ASSIGNMENT: Return each line of the records below in which the string "variable" turns up.

PROVIDED RECORDS:

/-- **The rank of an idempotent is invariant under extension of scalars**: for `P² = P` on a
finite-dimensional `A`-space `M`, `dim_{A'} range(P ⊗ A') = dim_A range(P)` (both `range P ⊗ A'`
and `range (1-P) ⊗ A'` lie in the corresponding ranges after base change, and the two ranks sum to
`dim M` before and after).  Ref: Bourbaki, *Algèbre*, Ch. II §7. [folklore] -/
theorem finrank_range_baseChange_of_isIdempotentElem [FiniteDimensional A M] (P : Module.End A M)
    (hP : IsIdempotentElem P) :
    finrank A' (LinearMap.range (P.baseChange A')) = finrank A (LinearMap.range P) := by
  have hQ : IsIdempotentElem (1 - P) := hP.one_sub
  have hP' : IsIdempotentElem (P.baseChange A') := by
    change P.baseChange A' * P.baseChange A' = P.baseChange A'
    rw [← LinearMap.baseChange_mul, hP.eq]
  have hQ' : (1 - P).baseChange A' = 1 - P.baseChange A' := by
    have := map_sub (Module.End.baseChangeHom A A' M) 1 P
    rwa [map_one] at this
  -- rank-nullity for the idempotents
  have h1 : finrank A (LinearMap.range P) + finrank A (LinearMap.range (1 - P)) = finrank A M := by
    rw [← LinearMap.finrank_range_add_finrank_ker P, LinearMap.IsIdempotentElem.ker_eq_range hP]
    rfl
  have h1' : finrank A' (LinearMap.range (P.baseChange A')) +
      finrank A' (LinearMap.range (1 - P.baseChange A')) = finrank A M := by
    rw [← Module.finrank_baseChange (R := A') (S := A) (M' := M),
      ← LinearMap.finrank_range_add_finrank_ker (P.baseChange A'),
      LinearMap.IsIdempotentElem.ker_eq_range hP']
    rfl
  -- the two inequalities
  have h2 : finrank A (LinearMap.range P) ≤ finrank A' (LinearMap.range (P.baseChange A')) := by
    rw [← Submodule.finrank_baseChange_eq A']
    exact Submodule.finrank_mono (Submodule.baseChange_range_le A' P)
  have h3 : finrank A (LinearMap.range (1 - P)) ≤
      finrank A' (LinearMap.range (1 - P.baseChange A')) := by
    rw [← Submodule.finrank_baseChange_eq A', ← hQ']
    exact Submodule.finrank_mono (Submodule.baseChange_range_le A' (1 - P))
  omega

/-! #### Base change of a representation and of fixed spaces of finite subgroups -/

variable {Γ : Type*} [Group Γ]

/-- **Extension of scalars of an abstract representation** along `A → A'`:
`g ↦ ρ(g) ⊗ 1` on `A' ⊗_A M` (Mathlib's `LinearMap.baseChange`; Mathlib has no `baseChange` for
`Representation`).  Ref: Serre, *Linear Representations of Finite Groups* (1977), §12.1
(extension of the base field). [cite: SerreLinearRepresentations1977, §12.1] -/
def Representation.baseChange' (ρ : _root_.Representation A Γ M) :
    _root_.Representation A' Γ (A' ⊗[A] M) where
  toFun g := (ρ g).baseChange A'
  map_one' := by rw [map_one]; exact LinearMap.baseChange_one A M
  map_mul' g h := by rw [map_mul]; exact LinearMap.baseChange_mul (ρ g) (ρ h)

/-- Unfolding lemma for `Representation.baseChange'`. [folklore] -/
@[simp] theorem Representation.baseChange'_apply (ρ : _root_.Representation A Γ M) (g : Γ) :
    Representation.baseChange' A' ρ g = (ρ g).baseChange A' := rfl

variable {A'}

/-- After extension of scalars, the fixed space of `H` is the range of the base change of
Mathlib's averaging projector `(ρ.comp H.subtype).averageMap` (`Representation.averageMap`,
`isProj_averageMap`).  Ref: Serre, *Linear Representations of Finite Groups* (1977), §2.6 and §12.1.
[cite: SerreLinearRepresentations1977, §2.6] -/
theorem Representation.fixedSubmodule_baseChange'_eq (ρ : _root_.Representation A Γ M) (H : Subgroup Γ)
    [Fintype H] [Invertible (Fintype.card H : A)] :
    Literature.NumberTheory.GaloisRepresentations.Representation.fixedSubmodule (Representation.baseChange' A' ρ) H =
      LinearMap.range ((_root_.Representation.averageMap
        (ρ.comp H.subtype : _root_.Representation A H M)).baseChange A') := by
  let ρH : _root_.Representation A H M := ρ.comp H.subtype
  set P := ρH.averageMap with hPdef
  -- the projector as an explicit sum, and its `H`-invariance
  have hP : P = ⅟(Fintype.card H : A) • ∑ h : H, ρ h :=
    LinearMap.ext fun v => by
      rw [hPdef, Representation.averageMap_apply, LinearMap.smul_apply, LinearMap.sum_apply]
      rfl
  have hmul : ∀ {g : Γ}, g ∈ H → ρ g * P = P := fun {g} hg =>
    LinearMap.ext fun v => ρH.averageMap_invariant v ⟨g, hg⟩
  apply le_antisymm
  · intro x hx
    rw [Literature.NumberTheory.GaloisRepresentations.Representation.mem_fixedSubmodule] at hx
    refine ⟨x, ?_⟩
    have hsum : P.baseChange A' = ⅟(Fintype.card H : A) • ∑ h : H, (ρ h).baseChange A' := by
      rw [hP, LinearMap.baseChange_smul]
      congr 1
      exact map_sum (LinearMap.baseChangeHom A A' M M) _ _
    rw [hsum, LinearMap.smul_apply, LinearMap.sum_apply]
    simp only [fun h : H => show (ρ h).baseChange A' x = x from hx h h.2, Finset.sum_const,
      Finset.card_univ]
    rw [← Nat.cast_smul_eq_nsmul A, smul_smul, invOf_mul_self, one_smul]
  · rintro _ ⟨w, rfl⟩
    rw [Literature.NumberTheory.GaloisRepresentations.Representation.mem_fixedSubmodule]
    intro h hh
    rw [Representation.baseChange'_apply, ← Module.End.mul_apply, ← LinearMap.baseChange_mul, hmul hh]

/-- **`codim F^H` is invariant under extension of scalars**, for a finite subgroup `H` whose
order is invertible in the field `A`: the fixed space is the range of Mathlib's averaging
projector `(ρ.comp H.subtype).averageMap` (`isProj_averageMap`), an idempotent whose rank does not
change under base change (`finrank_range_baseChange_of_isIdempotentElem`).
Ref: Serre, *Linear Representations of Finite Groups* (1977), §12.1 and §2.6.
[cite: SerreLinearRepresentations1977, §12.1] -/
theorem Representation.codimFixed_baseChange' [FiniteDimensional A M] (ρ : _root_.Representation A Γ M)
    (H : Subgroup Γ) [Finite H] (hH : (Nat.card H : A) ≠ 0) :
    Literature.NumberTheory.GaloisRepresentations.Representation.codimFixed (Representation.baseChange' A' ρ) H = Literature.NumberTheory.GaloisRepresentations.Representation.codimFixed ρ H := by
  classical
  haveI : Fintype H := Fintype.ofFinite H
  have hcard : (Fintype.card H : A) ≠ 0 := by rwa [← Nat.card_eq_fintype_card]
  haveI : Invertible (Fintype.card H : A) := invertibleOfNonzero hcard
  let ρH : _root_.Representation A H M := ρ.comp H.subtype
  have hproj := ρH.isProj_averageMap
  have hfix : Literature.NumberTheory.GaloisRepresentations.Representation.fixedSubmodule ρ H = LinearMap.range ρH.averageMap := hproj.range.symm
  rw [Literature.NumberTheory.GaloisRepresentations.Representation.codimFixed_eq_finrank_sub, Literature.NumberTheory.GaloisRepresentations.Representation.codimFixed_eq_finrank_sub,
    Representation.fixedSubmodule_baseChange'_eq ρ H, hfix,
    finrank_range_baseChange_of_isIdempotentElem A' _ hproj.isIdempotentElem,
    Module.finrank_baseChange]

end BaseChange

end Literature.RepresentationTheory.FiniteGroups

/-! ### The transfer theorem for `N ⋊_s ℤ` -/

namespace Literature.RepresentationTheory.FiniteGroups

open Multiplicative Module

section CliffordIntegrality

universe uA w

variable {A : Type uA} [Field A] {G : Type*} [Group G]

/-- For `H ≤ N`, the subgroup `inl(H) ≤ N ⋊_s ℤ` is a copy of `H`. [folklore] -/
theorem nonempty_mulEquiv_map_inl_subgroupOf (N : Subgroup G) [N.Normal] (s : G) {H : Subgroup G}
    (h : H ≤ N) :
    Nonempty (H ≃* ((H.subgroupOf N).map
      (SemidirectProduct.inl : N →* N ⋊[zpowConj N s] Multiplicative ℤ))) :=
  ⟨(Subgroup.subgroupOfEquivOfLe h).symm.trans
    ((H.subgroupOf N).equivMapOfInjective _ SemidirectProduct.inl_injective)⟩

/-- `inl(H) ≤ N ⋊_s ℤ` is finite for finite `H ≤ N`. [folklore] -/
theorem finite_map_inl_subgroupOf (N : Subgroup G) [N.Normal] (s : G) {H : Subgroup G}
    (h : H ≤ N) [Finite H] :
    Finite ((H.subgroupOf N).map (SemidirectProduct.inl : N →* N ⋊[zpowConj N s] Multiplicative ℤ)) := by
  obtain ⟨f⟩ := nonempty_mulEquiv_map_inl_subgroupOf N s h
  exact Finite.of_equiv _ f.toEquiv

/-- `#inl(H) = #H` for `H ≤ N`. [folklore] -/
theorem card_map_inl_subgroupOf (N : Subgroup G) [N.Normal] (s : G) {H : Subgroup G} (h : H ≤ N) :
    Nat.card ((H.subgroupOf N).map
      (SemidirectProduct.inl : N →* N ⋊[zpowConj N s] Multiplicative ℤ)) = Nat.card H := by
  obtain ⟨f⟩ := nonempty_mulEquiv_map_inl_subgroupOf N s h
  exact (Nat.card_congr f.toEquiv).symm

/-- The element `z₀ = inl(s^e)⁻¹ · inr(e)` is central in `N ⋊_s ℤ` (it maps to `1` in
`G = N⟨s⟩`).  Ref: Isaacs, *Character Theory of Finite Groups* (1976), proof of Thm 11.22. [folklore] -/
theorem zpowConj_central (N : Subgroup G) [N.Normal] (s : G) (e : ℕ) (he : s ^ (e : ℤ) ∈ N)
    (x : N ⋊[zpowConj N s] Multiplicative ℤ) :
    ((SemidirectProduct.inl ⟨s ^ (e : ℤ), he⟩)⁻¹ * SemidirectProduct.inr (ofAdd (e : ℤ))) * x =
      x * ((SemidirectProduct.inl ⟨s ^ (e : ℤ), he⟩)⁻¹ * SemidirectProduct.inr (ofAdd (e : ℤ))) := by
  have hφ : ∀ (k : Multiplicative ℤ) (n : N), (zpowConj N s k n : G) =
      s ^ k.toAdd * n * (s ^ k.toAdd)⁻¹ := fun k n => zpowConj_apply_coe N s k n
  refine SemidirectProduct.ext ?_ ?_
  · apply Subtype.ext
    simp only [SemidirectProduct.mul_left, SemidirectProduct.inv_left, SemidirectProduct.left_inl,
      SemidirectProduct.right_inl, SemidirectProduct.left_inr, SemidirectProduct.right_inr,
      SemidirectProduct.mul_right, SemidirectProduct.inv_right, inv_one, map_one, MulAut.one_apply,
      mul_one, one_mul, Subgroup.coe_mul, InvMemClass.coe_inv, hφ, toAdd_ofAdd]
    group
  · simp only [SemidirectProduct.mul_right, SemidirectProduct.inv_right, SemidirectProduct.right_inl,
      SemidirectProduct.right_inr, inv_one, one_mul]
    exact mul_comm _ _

WRITTEN ANSWER:
variable {Γ : Type*} [Group Γ]
variable {A'}
variable {A : Type uA} [Field A] {G : Type*} [Group G]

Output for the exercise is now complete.